*WHAT YOU HAVE TO DO*.
Within the entries below, the lines from the one with "L))) *ᵥ y))) - c₁" through the one with "have hϖF := HeckeCharacter.valued_uniformizer" are to be set down exactly, both ends kept.

[Stored items]

────────

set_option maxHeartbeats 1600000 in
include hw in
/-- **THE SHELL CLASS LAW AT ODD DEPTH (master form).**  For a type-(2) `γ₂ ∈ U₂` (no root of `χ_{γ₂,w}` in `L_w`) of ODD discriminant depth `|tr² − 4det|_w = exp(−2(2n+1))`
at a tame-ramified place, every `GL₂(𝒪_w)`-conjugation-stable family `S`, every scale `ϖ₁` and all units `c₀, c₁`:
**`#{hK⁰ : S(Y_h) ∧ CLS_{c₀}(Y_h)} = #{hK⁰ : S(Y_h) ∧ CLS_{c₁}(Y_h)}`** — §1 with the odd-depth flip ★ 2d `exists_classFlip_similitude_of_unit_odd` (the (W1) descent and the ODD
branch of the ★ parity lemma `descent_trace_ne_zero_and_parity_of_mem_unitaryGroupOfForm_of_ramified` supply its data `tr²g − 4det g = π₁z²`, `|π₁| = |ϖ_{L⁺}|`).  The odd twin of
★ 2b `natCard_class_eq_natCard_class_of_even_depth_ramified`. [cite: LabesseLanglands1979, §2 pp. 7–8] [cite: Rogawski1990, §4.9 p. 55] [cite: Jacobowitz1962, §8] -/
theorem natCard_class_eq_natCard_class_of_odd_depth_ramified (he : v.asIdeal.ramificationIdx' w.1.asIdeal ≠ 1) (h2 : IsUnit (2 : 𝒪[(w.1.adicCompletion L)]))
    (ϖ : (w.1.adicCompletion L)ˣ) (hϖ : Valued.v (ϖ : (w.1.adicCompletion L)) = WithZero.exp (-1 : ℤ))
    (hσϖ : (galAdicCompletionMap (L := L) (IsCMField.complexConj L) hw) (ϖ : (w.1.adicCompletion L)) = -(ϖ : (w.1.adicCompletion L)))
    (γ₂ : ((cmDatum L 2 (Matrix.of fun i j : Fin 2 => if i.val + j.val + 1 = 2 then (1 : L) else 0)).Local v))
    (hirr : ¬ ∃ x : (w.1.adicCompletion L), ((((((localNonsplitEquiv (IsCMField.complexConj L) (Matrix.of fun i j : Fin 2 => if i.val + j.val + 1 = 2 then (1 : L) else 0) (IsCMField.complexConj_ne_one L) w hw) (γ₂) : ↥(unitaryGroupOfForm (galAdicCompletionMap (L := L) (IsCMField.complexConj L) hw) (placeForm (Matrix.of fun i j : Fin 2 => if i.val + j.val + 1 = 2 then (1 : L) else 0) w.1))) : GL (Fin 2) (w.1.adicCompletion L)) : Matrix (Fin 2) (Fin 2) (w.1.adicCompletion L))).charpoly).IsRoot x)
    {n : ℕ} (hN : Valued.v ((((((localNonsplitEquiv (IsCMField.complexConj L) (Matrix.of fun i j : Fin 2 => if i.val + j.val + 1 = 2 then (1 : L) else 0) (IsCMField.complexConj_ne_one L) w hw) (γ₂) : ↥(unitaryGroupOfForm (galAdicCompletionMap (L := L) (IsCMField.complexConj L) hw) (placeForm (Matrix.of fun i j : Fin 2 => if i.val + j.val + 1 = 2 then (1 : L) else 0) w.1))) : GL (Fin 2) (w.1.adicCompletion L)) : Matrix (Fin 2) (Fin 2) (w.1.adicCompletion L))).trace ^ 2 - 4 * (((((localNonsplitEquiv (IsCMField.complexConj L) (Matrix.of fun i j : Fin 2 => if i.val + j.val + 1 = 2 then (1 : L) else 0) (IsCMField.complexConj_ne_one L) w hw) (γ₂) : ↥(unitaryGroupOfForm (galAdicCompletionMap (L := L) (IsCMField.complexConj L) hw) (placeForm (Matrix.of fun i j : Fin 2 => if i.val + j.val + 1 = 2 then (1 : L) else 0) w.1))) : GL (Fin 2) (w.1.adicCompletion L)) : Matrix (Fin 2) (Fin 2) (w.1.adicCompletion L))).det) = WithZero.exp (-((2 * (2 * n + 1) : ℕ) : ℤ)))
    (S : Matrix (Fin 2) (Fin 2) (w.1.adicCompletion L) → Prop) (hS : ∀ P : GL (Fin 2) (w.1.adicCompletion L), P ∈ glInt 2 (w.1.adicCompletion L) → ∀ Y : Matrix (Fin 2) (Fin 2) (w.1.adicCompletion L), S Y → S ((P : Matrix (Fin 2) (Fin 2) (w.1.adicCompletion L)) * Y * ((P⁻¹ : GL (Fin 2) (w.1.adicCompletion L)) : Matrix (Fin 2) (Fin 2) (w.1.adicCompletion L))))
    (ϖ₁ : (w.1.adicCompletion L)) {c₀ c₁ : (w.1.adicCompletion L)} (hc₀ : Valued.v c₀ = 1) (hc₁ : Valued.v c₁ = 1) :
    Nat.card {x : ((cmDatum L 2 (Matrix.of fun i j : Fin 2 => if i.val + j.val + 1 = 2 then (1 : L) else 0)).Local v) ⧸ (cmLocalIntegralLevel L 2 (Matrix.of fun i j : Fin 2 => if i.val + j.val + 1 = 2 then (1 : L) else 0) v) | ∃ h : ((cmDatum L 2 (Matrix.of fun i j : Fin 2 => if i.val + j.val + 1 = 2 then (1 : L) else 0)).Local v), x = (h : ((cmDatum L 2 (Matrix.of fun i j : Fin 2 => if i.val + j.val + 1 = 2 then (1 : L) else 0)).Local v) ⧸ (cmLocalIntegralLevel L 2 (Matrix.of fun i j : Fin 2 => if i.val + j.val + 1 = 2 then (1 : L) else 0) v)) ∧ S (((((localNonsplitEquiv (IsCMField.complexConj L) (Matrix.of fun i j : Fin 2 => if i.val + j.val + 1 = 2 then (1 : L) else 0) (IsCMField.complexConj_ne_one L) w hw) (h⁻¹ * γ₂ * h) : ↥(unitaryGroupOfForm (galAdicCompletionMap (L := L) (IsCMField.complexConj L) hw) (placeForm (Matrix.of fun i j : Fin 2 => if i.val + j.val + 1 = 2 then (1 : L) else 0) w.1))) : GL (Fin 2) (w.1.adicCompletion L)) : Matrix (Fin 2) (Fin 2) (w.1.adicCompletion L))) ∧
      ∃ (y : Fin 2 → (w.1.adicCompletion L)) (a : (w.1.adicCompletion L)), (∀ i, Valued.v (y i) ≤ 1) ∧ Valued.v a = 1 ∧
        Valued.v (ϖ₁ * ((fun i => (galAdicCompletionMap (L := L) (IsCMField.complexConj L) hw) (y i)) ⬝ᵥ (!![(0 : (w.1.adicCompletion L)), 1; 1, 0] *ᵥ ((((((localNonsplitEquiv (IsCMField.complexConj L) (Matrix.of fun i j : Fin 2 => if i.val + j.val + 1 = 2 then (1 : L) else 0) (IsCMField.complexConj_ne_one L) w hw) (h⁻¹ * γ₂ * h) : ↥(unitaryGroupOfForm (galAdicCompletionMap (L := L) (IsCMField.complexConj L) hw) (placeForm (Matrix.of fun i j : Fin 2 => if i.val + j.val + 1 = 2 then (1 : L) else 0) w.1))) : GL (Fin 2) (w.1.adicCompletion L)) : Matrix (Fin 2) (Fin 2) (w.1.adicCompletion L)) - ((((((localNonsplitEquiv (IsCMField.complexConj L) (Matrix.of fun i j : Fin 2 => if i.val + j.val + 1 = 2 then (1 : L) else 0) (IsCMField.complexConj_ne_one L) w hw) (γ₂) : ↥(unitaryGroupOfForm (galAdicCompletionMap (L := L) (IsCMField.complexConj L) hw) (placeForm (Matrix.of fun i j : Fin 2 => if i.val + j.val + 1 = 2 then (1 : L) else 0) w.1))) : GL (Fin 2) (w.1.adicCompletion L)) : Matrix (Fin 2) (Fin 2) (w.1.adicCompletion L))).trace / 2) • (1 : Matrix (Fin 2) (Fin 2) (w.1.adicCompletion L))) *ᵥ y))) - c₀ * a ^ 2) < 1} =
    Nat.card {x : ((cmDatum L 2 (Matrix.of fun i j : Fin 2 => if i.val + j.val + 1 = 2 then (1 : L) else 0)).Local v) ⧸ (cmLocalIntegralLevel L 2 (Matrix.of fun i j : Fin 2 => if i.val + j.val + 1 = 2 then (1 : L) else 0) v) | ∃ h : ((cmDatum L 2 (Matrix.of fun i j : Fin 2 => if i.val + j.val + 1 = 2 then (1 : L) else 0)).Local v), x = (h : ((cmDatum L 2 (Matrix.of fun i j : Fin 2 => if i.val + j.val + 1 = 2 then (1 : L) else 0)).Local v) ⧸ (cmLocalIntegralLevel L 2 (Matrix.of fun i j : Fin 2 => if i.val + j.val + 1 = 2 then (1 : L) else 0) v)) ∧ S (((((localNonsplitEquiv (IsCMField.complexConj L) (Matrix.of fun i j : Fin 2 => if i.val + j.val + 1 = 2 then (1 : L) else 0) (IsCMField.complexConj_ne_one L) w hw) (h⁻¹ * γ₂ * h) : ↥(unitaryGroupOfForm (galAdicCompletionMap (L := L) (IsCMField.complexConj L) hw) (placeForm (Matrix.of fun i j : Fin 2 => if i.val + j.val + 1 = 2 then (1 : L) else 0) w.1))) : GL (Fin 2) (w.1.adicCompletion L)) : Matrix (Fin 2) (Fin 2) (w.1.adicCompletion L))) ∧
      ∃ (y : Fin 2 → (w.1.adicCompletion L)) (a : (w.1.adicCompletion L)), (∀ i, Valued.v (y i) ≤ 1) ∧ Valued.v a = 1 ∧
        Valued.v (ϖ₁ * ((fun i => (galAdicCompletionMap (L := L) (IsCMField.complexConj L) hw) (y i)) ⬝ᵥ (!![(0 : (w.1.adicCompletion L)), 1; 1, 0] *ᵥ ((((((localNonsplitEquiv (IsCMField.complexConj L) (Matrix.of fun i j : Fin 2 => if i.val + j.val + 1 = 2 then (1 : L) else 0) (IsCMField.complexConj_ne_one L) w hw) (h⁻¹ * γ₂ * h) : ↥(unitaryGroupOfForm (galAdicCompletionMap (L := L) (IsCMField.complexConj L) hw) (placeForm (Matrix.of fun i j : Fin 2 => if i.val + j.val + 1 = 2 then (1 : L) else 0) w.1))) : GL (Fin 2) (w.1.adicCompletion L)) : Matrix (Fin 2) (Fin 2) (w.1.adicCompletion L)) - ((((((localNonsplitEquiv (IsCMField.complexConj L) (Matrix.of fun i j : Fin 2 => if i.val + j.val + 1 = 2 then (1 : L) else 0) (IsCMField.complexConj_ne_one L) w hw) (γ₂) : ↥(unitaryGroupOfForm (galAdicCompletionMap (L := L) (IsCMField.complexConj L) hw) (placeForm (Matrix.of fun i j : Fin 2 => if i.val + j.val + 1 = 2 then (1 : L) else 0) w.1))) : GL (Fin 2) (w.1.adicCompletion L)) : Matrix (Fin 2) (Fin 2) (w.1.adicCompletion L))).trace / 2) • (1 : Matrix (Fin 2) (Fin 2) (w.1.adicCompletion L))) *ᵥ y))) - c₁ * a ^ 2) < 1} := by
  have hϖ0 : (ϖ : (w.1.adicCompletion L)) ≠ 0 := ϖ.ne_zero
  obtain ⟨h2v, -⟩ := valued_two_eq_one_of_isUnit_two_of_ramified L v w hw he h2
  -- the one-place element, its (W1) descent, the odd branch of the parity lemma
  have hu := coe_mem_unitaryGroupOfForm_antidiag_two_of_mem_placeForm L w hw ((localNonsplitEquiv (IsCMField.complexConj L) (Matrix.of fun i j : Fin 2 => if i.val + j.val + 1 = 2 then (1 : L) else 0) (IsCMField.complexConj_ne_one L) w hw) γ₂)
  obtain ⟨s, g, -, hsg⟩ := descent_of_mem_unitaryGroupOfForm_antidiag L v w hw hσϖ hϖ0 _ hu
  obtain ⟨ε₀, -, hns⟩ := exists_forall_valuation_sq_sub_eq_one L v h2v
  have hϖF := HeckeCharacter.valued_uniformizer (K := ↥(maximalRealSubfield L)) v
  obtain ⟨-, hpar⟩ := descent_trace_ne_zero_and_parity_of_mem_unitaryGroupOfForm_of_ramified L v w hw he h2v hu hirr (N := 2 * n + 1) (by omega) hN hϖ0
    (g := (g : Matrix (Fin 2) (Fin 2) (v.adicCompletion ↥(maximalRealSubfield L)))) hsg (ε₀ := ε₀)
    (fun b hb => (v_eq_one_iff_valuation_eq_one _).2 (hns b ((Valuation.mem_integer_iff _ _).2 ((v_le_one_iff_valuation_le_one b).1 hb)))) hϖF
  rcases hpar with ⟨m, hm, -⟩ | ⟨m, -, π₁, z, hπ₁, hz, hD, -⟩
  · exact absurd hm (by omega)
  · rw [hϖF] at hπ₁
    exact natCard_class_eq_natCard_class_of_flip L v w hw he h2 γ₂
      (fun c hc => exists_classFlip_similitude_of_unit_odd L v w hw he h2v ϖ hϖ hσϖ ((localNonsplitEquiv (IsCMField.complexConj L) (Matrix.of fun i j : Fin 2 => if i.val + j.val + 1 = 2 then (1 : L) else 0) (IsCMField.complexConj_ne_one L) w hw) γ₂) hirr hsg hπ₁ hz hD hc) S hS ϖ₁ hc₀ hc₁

────────

*ANSWER BOX*.
        Valued.v (ϖ₁ * ((fun i => (galAdicCompletionMap (L := L) (IsCMField.complexConj L) hw) (y i)) ⬝ᵥ (!![(0 : (w.1.adicCompletion L)), 1; 1, 0] *ᵥ ((((((localNonsplitEquiv (IsCMField.complexConj L) (Matrix.of fun i j : Fin 2 => if i.val + j.val + 1 = 2 then (1 : L) else 0) (IsCMField.complexConj_ne_one L) w hw) (h⁻¹ * γ₂ * h) : ↥(unitaryGroupOfForm (galAdicCompletionMap (L := L) (IsCMField.complexConj L) hw) (placeForm (Matrix.of fun i j : Fin 2 => if i.val + j.val + 1 = 2 then (1 : L) else 0) w.1))) : GL (Fin 2) (w.1.adicCompletion L)) : Matrix (Fin 2) (Fin 2) (w.1.adicCompletion L)) - ((((((localNonsplitEquiv (IsCMField.complexConj L) (Matrix.of fun i j : Fin 2 => if i.val + j.val + 1 = 2 then (1 : L) else 0) (IsCMField.complexConj_ne_one L) w hw) (γ₂) : ↥(unitaryGroupOfForm (galAdicCompletionMap (L := L) (IsCMField.complexConj L) hw) (placeForm (Matrix.of fun i j : Fin 2 => if i.val + j.val + 1 = 2 then (1 : L) else 0) w.1))) : GL (Fin 2) (w.1.adicCompletion L)) : Matrix (Fin 2) (Fin 2) (w.1.adicCompletion L))).trace / 2) • (1 : Matrix (Fin 2) (Fin 2) (w.1.adicCompletion L))) *ᵥ y))) - c₁ * a ^ 2) < 1} := by
  have hϖ0 : (ϖ : (w.1.adicCompletion L)) ≠ 0 := ϖ.ne_zero
  obtain ⟨h2v, -⟩ := valued_two_eq_one_of_isUnit_two_of_ramified L v w hw he h2
  -- the one-place element, its (W1) descent, the odd branch of the parity lemma
  have hu := coe_mem_unitaryGroupOfForm_antidiag_two_of_mem_placeForm L w hw ((localNonsplitEquiv (IsCMField.complexConj L) (Matrix.of fun i j : Fin 2 => if i.val + j.val + 1 = 2 then (1 : L) else 0) (IsCMField.complexConj_ne_one L) w hw) γ₂)
  obtain ⟨s, g, -, hsg⟩ := descent_of_mem_unitaryGroupOfForm_antidiag L v w hw hσϖ hϖ0 _ hu
  obtain ⟨ε₀, -, hns⟩ := exists_forall_valuation_sq_sub_eq_one L v h2v
  have hϖF := HeckeCharacter.valued_uniformizer (K := ↥(maximalRealSubfield L)) v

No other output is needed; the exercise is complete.